Yes, and this is often the best architecture for complex tasks.
Create separate AI Agent nodes for different responsibilities (one for classification, one for research, one for response generation). Connect them with standard n8n nodes to route data based on the first agent’s output.
You can also use the Workflow tool to let one agent call another agent’s workflow as a sub-routine. This separation of concerns makes debugging easier and failures more isolated.
How do I handle it when the LLM returns unexpected or malformed responses?
Enable Continue On Fail on your AI Agent node so errors don’t crash the workflow.
Add a Code node after the agent to validate the response structure. Check for required fields, reasonable values, and expected formats. If validation fails, route to a fallback response or retry logic.
For structured outputs, use output parsers in your chat model configuration to enforce JSON schemas. Always have a graceful fallback message for when things go wrong.
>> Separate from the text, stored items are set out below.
/-- **Both visibility signs occur in each isogeny class of the leaf.** For `W/ℚ` with CM and `p ≥ 5`
ramified in the CM field: there are the `p`-isogenous globally minimal `W₁` (`j(W₁) = j(W)`), the
rational lines `Φ ≤ W[p]`, `Φ₁ ≤ W₁[p]`, and an involution `c ∈ Γ_ℚ` with `χ̄_p(c) = −1` acting on
`Φ` by an integer `a` with `a² ≡ 1` and on `Φ₁` by an integer `d ≡ −a (mod p)`.
[cite: GrossLMS1991, §9 (τ-eigenspaces)] [cite: SilvermanATAEC1994, App. A §3] -/
theorem exists_lines_sign_flip_of_cmRamified (hCM : W.HasCM) (h5 : 5 ≤ p) (hram : CMRamified W p) :
    ∃ (W₁ : WeierstrassCurve ℚ) (_ : W₁.IsElliptic) (_ : W₁.IsGloballyMinimal) (g : Isogeny W W₁)
      (Φ : AddSubgroup (W.geomTorsion (p : ℤ))) (Φ₁ : AddSubgroup (W₁.geomTorsion (p : ℤ)))
      (c : absoluteGaloisGroup ℚ) (a d : ℤ),
      W₁.j = W.j ∧ g.degree = p ∧ IsRationalLine W p Φ ∧ IsRationalLine W₁ p Φ₁ ∧
      (∀ P : W.geomTorsion (p : ℤ), P ∈ Φ ↔ g (P : W.geomPoints) = 0) ∧
      (∀ Q : W.geomTorsion (p : ℤ), ∃ R ∈ Φ₁, (R : W₁.geomPoints) = g (Q : W.geomPoints)) ∧
      c * c = 1 ∧ ((modPCyclotomicCharacterZMod ℚ p c : (ZMod p)ˣ) : ZMod p) = -1 ∧
      (∀ P ∈ Φ, c • P = a • P) ∧ (∀ R ∈ Φ₁, c • R = d • R) ∧
      ((a : ℤ) : ZMod p) ^ 2 = 1 ∧ ((d : ℤ) : ZMod p) = -(a : ZMod p) := by
  have hpr : p.Prime := hp.out
  haveI : NeZero (p : ℚ) := ⟨Nat.cast_ne_zero.mpr hpr.ne_zero⟩
  obtain ⟨W₁, _, _, hj, g, hg⟩ :=
    PrintCFram.RationalPIsogeny.exists_rational_pIsogeny_of_cmRamified W p hCM h5 hram
  obtain ⟨Φ, Φ₁, hΦ, hΦ₁, hker, him, hσ⟩ := exists_lines_of_isogeny W W₁ p g hg
  obtain ⟨c, hc2, hcχ⟩ := exists_sq_eq_one_modPCyclotomicCharacterZMod_eq_neg_one p
  obtain ⟨a, d, ha, hd, had⟩ := hσ c
  have hcc : c * c = 1 := by rw [← sq]; exact hc2
  obtain ⟨hsq, hneg⟩ := smul_line_eq_neg_of_isogeny W p hΦ hcc hcχ ha had
  exact ⟨W₁, ‹_›, ‹_›, g, Φ, Φ₁, c, a, d, hj, hg, hΦ, hΦ₁, hker, him, hcc, hcχ, ha, hd, hsq, hneg⟩

end Leaf

end Summit.BirchSwinnertonDyer.BirchSwinnertonDyer.Theorems.PrintCFram.BorelHomothety

end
What’s the best way to limit API costs when using AI agents?
Several strategies work together:
- Limit memory: Use Window Buffer Memory with a small window (5-10 messages) to reduce context sent to the LLM
- Right-size models: Choose the smallest model that handles your use case - often significantly cheaper
- Cache queries: Store responses to frequent identical questions
- Set token limits: Configure maximum tokens in your chat model settings
- Track usage: Add a Code node to log token usage per execution and set up cost alerts
Also consider whether simpler non-agent approaches could handle common cases without LLM reasoning overhead.